Part 1 covers the initial pipeline. Part 2 documents the rebuild and what each optimization contributed.

1. The Initial Pipeline

The production system was a DeepStream-based Docker service started with a single command:

python3 plate_supervisor.py -f plate_cams.txt

Behind that line hid a simple rule: one independent processing stack per camera.

Architecture

Component	Role
`plate_supervisor.py`	Reads `plate_cams.txt` and spawns one worker process per camera
`plate_ws_service.py`	Per-camera pipeline: RTSP → YOLO TRT → crop → OCR → WebSocket
`plate_cams.txt`	Camera registry — up to 20 streams in production
`manual_ocr_gateway.py`	Gateway for on-demand manual OCR across cameras
`ocr-gpu-service`	Separate container — PaddleOCR GPU over HTTP (`POST /ocr`)

Each RTSP source got its own plate_ws_service.py OS process with a dedicated HTTP/WebSocket endpoint. DeepStream ran on a daemon thread inside that process; FastAPI/Uvicorn handled the API layer on the main asyncio loop.

plate_cams.txt (20 cameras)
        │
        ▼
plate_supervisor.py
        │
        ├── plate_ws_service.py  (cam 1)  ──► DeepStream + YOLO  ──► HTTP OCR
        ├── plate_ws_service.py  (cam 2)  ──► DeepStream + YOLO  ──► HTTP OCR
        ├── ...
        └── plate_ws_service.py  (cam 20) ──► DeepStream + YOLO  ──► HTTP OCR
                                                    │
                                                    ▼
                                          ocr-gpu-service
                                          (shared PaddleOCR API)

The system was multistream only in name. There was no shared nvstreammux across cameras — each stream owned its own OS process, its own DeepStream pipeline, its own YOLO TensorRT engine, and its own GPU context.

How a Frame Moved Through the System

NVIDIA DeepStream chains GStreamer elements to keep video on the GPU: NVDEC decode → nvstreammux → nvinfer (TensorRT) → Python probe. In our setup, nvstreammux was meant to batch multiple streams into one tensor, and nvinfer ran YOLO plate detection and attached bbox metadata (NvDsObjectMeta) to each frame.
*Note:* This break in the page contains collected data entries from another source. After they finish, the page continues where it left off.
/-! ## §3b PROVED: abstract typicality — the finite Chebyshev–Cauchy–Schwarz core of S1a (REV 1.2)

For ONE packing (pieces `i ∈ s` = the thick balls of a translated packing plus the remainder piece, after the
cut-off junk has been absorbed into `ε`): per-piece sharp inequality + sub-additive budgets + GLOBAL near-equality
force the enstrophy carried by pieces that are NOT good (local extremality below `1 − η`, or squared-Taylor ratio
off by more than `δ`) to be `≤ ε·(18/δ² + 2/η)·Z`.  This is exactly the accounting S1a runs at each scale `r_i`
and each translate `τ` before the `τ`-average / Vitali step; it is recorded here as a kernel theorem so that the
three-defect bookkeeping of the card (d¹ extremality, d³ ratio; d² = light layer is the `τ`-average and is not
finite combinatorics) is not in doubt.  Pointwise device: a bad piece's enstrophy is paid for either by its
Cauchy–Schwarz defect `(√Z_P − √(L·W_P))²` (ratio-bad) or by its sharp-inequality slack `κ√(Z_P W_P) − J_P`
(extremality-bad and ratio-good), and both defect sums are globally `O(ε)`. -/

/-- Square-root defect controls the ratio: if `δ·x² < |y² − x²|` then `(x − y)² ≥ δ²x²/9`
(`x = √Z_P`, `y = √(λ² W_P)`). -/
theorem sq_defect_of_ratio_bad {x y δ : ℝ} (hx : 0 ≤ x) (hy : 0 ≤ y) (hδ : 0 < δ) (hδ1 : δ ≤ 1/2)
    (hbad : δ * x ^ 2 < |y ^ 2 - x ^ 2|) : δ ^ 2 * x ^ 2 / 9 ≤ (x - y) ^ 2 := by
  by_contra h
  push Not at h
  set d := |y - x| with hd
  have hd0 : 0 ≤ d := abs_nonneg _
  have hdsq : d ^ 2 < (δ * x / 3) ^ 2 := by
    have : d ^ 2 = (x - y) ^ 2 := by rw [hd, sq_abs]; ring
    rw [this]; nlinarith
  have hd1 : d < δ * x / 3 := by
    exact lt_of_pow_lt_pow_left₀ 2 (by positivity) hdsq
  have hd2 : d ≤ x / 6 := by nlinarith
  have hfac : |y ^ 2 - x ^ 2| = d * (y + x) := by
    have : y ^ 2 - x ^ 2 = (y - x) * (y + x) := by ring
    rw [this, abs_mul, abs_of_nonneg (by linarith : 0 ≤ y + x)]
  have hyle : y ≤ x + d := by
    have : y - x ≤ |y - x| := le_abs_self _
    linarith
  rw [hfac] at hbad
  have h1 : d * (y + x) ≤ d * (2 * x + d) := by
    apply mul_le_mul_of_nonneg_left _ hd0; linarith
  have h2 : d * (2 * x + d) ≤ (δ * x / 3) * (2 * x + d) :=
    mul_le_mul_of_nonneg_right hd1.le (by linarith)
  have h3 : (δ * x / 3) * (2 * x + d) ≤ (δ * x / 3) * (2 * x + x / 6) := by
    apply mul_le_mul_of_nonneg_left _ (by positivity); linarith
  nlinarith [sq_nonneg x]

/-- Pointwise accounting: the enstrophy of a BAD piece (deficient local extremality OR ratio off) is paid for by
the piece's Cauchy–Schwarz defect `(√Z_P − √(L W_P))²` or by its sharp-inequality slack `κ√(Z_P W_P) − J_P`. -/
theorem pointwise_bad_le {κ L η δ J Z W : ℝ} (hκ : 0 < κ) (hL : 0 < L) (hη : 0 < η) (hδ : 0 < δ)
    (hδ1 : δ ≤ 1/2) (hZ : 0 ≤ Z) (hW : 0 ≤ W) (hsharp : J ≤ κ * √(Z * W)) :
    (if (J < κ * √(Z * W) * (1 - η) ∨ δ * Z < |L * W - Z|) then Z else 0)
      ≤ (9 / δ ^ 2) * (√Z - √(L * W)) ^ 2 + (√(2 * L) / (κ * η)) * (κ * √(Z * W) - J) := by
  have hslack : 0 ≤ κ * √(Z * W) - J := by linarith
  have hA : 0 ≤ (9 / δ ^ 2) * (√Z - √(L * W)) ^ 2 := by positivity
  have hB : 0 ≤ (√(2 * L) / (κ * η)) * (κ * √(Z * W) - J) := by positivity
  split_ifs with hbad
  · rcases hbad with hext | hrat
    · -- either ratio-bad (first term pays) or ratio-good (second term pays)
      by_cases hrat : δ * Z < |L * W - Z|
      · -- ratio-bad
        have key := sq_defect_of_ratio_bad (Real.sqrt_nonneg Z) (Real.sqrt_nonneg (L * W)) hδ hδ1
          (by rw [Real.sq_sqrt hZ, Real.sq_sqrt (by positivity : (0:ℝ) ≤ L * W)]; exact hrat)
        rw [Real.sq_sqrt hZ] at key
        have : Z ≤ (9 / δ ^ 2) * (√Z - √(L * W)) ^ 2 := by
          rw [div_mul_eq_mul_div, le_div_iff₀ (by positivity)]
          nlinarith
        linarith
      · -- ratio-good and extremality-bad
        push Not at hrat
        have hLW : Z ≤ 2 * (L * W) := by
          have := (abs_le.1 hrat).1
          nlinarith
        have hZle : Z ≤ √(2 * L) * √(Z * W) := by
          rw [← Real.sqrt_mul (by positivity)]
          have h2 : Z ^ 2 ≤ 2 * L * (Z * W) := by nlinarith
          calc Z = √(Z ^ 2) := (Real.sqrt_sq hZ).symm
            _ ≤ √(2 * L * (Z * W)) := Real.sqrt_le_sqrt h2
        have hs : η * (κ * √(Z * W)) ≤ κ * √(Z * W) - J := by nlinarith
        have : Z ≤ (√(2 * L) / (κ * η)) * (κ * √(Z * W) - J) := by
          rw [div_mul_eq_mul_div, le_div_iff₀ (by positivity)]
          calc Z * (κ * η) = (κ * η) * Z := by ring
            _ ≤ (κ * η) * (√(2 * L) * √(Z * W)) := by
                apply mul_le_mul_of_nonneg_left hZle; positivity
            _ = √(2 * L) * (η * (κ * √(Z * W))) := by ring
            _ ≤ √(2 * L) * (κ * √(Z * W) - J) := by
                apply mul_le_mul_of_nonneg_left hs; positivity
        linarith
    · -- ratio-bad
      have key := sq_defect_of_ratio_bad (Real.sqrt_nonneg Z) (Real.sqrt_nonneg (L * W)) hδ hδ1
        (by rw [Real.sq_sqrt hZ, Real.sq_sqrt (by positivity : (0:ℝ) ≤ L * W)]; exact hrat)
      rw [Real.sq_sqrt hZ] at key
      have : Z ≤ (9 / δ ^ 2) * (√Z - √(L * W)) ^ 2 := by
        rw [div_mul_eq_mul_div, le_div_iff₀ (by positivity)]
        nlinarith
      linarith
  · positivity

open Finset in
/-- ABSTRACT TYPICALITY (Chebyshev + Cauchy–Schwarz; the finite core of S1a).  Pieces `i ∈ s` with
non-negative local enstrophies `Zp i`, palinstrophies `Wp i`, stretchings `Jp i ≤ κ√(Zp i · Wp i)` (sharp
inequality per piece), sub-additive budgets `Σ Zp ≤ Z`, `Σ Wp ≤ W` and GLOBAL near-equality
`κ√(ZW)(1−ε) ≤ Σ Jp`; `L = Z/W` the global squared Taylor ratio.  Then the pieces that are NOT good —
local extremality below `1 − η` OR ratio `|L·Wp − Zp| > δ·Zp` — carry at most `ε(18/δ² + 2/η)·Z` of enstrophy. -/
theorem typicality_abstract {ι : Type*} (s : Finset ι) {κ Z W L ε η δ : ℝ} (Jp Zp Wp : ι → ℝ)
    (hκ : 0 < κ) (hZ : 0 < Z) (hW : 0 < W) (hLW : L * W = Z) (hη : 0 < η) (hδ : 0 < δ)
    (hδ1 : δ ≤ 1/2) (hZp : ∀ i ∈ s, 0 ≤ Zp i) (hWp : ∀ i ∈ s, 0 ≤ Wp i)
    (hsharp : ∀ i ∈ s, Jp i ≤ κ * √(Zp i * Wp i))
    (hsubZ : ∑ i ∈ s, Zp i ≤ Z) (hsubW : ∑ i ∈ s, Wp i ≤ W)
    (hnear : κ * √(Z * W) * (1 - ε) ≤ ∑ i ∈ s, Jp i) :
    ∑ i ∈ s.filter (fun i => Jp i < κ * √(Zp i * Wp i) * (1 - η) ∨ δ * Zp i < |L * Wp i - Zp i|), Zp i
      ≤ ε * (18 / δ ^ 2 + 2 / η) * Z := by
  have hL : 0 < L := by
    by_contra h; push Not at h; nlinarith
  -- Cauchy–Schwarz: S := Σ √Zp √Wp ≤ √Z √W
  set S := ∑ i ∈ s, √(Zp i * Wp i) with hS
  have hS0 : 0 ≤ S := sum_nonneg fun i _ => Real.sqrt_nonneg _
  have hSeq : S = ∑ i ∈ s, √(Zp i) * √(Wp i) := by
    rw [hS]; exact sum_congr rfl fun i hi => Real.sqrt_mul (hZp i hi) _
  have hCS : S ^ 2 ≤ Z * W := by
    rw [hSeq]
    calc (∑ i ∈ s, √(Zp i) * √(Wp i)) ^ 2 ≤ (∑ i ∈ s, √(Zp i) ^ 2) * (∑ i ∈ s, √(Wp i) ^ 2) :=
          sum_mul_sq_le_sq_mul_sq s _ _
      _ = (∑ i ∈ s, Zp i) * (∑ i ∈ s, Wp i) := by
          congr 1
          · exact sum_congr rfl fun i hi => Real.sq_sqrt (hZp i hi)
          · exact sum_congr rfl fun i hi => Real.sq_sqrt (hWp i hi)
      _ ≤ Z * W := mul_le_mul hsubZ hsubW (sum_nonneg hWp) hZ.le
  have hSle : S ≤ √(Z * W) := by
    calc S = √(S ^ 2) := (Real.sqrt_sq hS0).symm
      _ ≤ √(Z * W) := Real.sqrt_le_sqrt hCS
  -- lower bound on S from near-equality and the sharp inequality
  have hJle : ∑ i ∈ s, Jp i ≤ κ * S := by
    rw [hS, mul_sum]; exact sum_le_sum hsharp
  have hSge : κ * √(Z * W) * (1 - ε) ≤ κ * S := le_trans hnear hJle
  have hκS : κ * S ≤ κ * √(Z * W) := mul_le_mul_of_nonneg_left hSle hκ.le
  have hZWpos : 0 < κ * √(Z * W) := by positivity
  have hε0 : 0 ≤ ε := by
    by_contra hneg; push Not at hneg
    nlinarith [mul_pos hZWpos (neg_pos.2 hneg)]
  have hS1 : √(Z * W) * (1 - ε) ≤ S := by
    have h' : κ * (√(Z * W) * (1 - ε)) ≤ κ * S := by rw [← mul_assoc]; exact hSge
    exact le_of_mul_le_mul_left h' hκ
  -- the key identity √L · √(ZW) = Z
  have hLZW : √L * √(Z * W) = Z := by
    rw [← Real.sqrt_mul hL.le, show L * (Z * W) = Z * Z by rw [← hLW]; ring]
    exact Real.sqrt_mul_self hZ.le
  -- ε ≥ 0 is forced unless the sum is empty-ish; we derive what we need: εκ√(ZW) ≥ κ√(ZW) − κS ≥ 0
  have hεZW : κ * √(Z * W) - κ * S ≤ ε * (κ * √(Z * W)) := by nlinarith
  have hslack_sum : ∑ i ∈ s, (κ * √(Zp i * Wp i) - Jp i) ≤ ε * (κ * √(Z * W)) := by
    rw [sum_sub_distrib, ← mul_sum, ← hS]; linarith [hκS, hnear]
  -- the CS-defect sum
  have hdef_sum : ∑ i ∈ s, (√(Zp i) - √(L * Wp i)) ^ 2 ≤ 2 * ε * Z := by
    have hexp : ∀ i ∈ s, (√(Zp i) - √(L * Wp i)) ^ 2 = Zp i + L * Wp i - 2 * (√L * √(Zp i * Wp i)) := by
      intro i hi
      have h1 : √(L * Wp i) = √L * √(Wp i) := Real.sqrt_mul hL.le _
      have h2 : √(Zp i * Wp i) = √(Zp i) * √(Wp i) := Real.sqrt_mul (hZp i hi) _
      rw [h1, h2, sub_sq, Real.sq_sqrt (hZp i hi), mul_pow, Real.sq_sqrt hL.le, Real.sq_sqrt (hWp i hi)]
      ring
    rw [sum_congr rfl hexp, sum_sub_distrib, sum_add_distrib, ← mul_sum, ← mul_sum, ← mul_sum, ← hS]
    have hSZ : (1 - ε) * Z ≤ √L * S := by
      have h1 := mul_le_mul_of_nonneg_left hS1 (Real.sqrt_nonneg L)
      have e : √L * (√(Z * W) * (1 - ε)) = Z * (1 - ε) := by rw [← mul_assoc, hLZW]
      linarith
    have hLWs : L * ∑ i ∈ s, Wp i ≤ Z := by
      calc L * ∑ i ∈ s, Wp i ≤ L * W := mul_le_mul_of_nonneg_left hsubW hL.le
        _ = Z := hLW
    linarith
  -- pointwise accounting summed
  have hpt : ∀ i ∈ s, (if (Jp i < κ * √(Zp i * Wp i) * (1 - η) ∨ δ * Zp i < |L * Wp i - Zp i|) then Zp i else 0)
      ≤ (9 / δ ^ 2) * (√(Zp i) - √(L * Wp i)) ^ 2 + (√(2 * L) / (κ * η)) * (κ * √(Zp i * Wp i) - Jp i) :=
    fun i hi => pointwise_bad_le hκ hL hη hδ hδ1 (hZp i hi) (hWp i hi) (hsharp i hi)
  have h2LZ : √(2 * L) * √(Z * W) ≤ 2 * Z := by
    rw [← Real.sqrt_mul (by positivity : (0:ℝ) ≤ 2 * L)]
    have e : 2 * L * (Z * W) = 2 * Z ^ 2 := by
      calc 2 * L * (Z * W) = 2 * Z * (L * W) := by ring
        _ = 2 * Z ^ 2 := by rw [hLW]; ring
    calc √(2 * L * (Z * W)) = √(2 * Z ^ 2) := by rw [e]
      _ ≤ √((2 * Z) ^ 2) := Real.sqrt_le_sqrt (by nlinarith)
      _ = 2 * Z := Real.sqrt_sq (by positivity)
  have T1 : (9 / δ ^ 2) * ∑ i ∈ s, (√(Zp i) - √(L * Wp i)) ^ 2 ≤ ε * (18 / δ ^ 2) * Z := by
    calc (9 / δ ^ 2) * ∑ i ∈ s, (√(Zp i) - √(L * Wp i)) ^ 2 ≤ (9 / δ ^ 2) * (2 * ε * Z) :=
          mul_le_mul_of_nonneg_left hdef_sum (by positivity)
      _ = ε * (18 / δ ^ 2) * Z := by ring
  have T2 : (√(2 * L) / (κ * η)) * ∑ i ∈ s, (κ * √(Zp i * Wp i) - Jp i) ≤ ε * (2 / η) * Z := by
    calc (√(2 * L) / (κ * η)) * ∑ i ∈ s, (κ * √(Zp i * Wp i) - Jp i)
        ≤ (√(2 * L) / (κ * η)) * (ε * (κ * √(Z * W))) :=
          mul_le_mul_of_nonneg_left hslack_sum (by positivity)
      _ = (ε / η) * (√(2 * L) * √(Z * W)) * (κ / κ) := by ring
      _ = (ε / η) * (√(2 * L) * √(Z * W)) := by rw [div_self hκ.ne', mul_one]
      _ ≤ (ε / η) * (2 * Z) := mul_le_mul_of_nonneg_left h2LZ (by positivity)
      _ = ε * (2 / η) * Z := by ring
  rw [Finset.sum_filter]
  refine le_trans (Finset.sum_le_sum hpt) ?_
  rw [Finset.sum_add_distrib, ← Finset.mul_sum, ← Finset.mul_sum]
  calc (9 / δ ^ 2) * ∑ i ∈ s, (√(Zp i) - √(L * Wp i)) ^ 2
        + (√(2 * L) / (κ * η)) * ∑ i ∈ s, (κ * √(Zp i * Wp i) - Jp i)
      ≤ ε * (18 / δ ^ 2) * Z + ε * (2 / η) * Z := add_le_add T1 T2
    _ = ε * (18 / δ ^ 2 + 2 / η) * Z := by ring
OCR lived outside DeepStream in a separate PaddleOCR service.

The per-camera path looked like this:

RTSP → NVDEC decode (GPU)
     → nvstreammux (batch-size = 1)
     → YOLO TensorRT — full-frame detection (GPU)
     → probe: full frame copied to CPU → crop sliced on CPU
     → JPEG encode → HTTP POST → PaddleOCR (det → cls → rec)
     → WebSocket result

YOLO always ran on the full decoded frame. The probe pulled the entire image out of GPU memory and only then cut the plate region on the CPU:

n_frame = pyds.get_nvds_buf_surface(hash(gst_buffer), frame_meta.batch_id)
frame_rgba = np.asarray(n_frame).copy()          # GPU → CPU (full 1920×1080)
frame_bgr = cv2.cvtColor(frame_rgba, cv2.COLOR_RGBA2BGR)
crop = frame_bgr[py:py2, px:px2]                # bbox slice on CPU, not GPU

Old pipeline PCIe path: GPU NVDEC and YOLO on full frame, entire 1920x1080 frame copied to CPU, crop sliced on CPU, then OCR over HTTP

GPU–CPU–OCR HTTP request, high PCIe traffic — detection stays on the GPU; the bus carries the full frame even though only a small crop reaches OCR.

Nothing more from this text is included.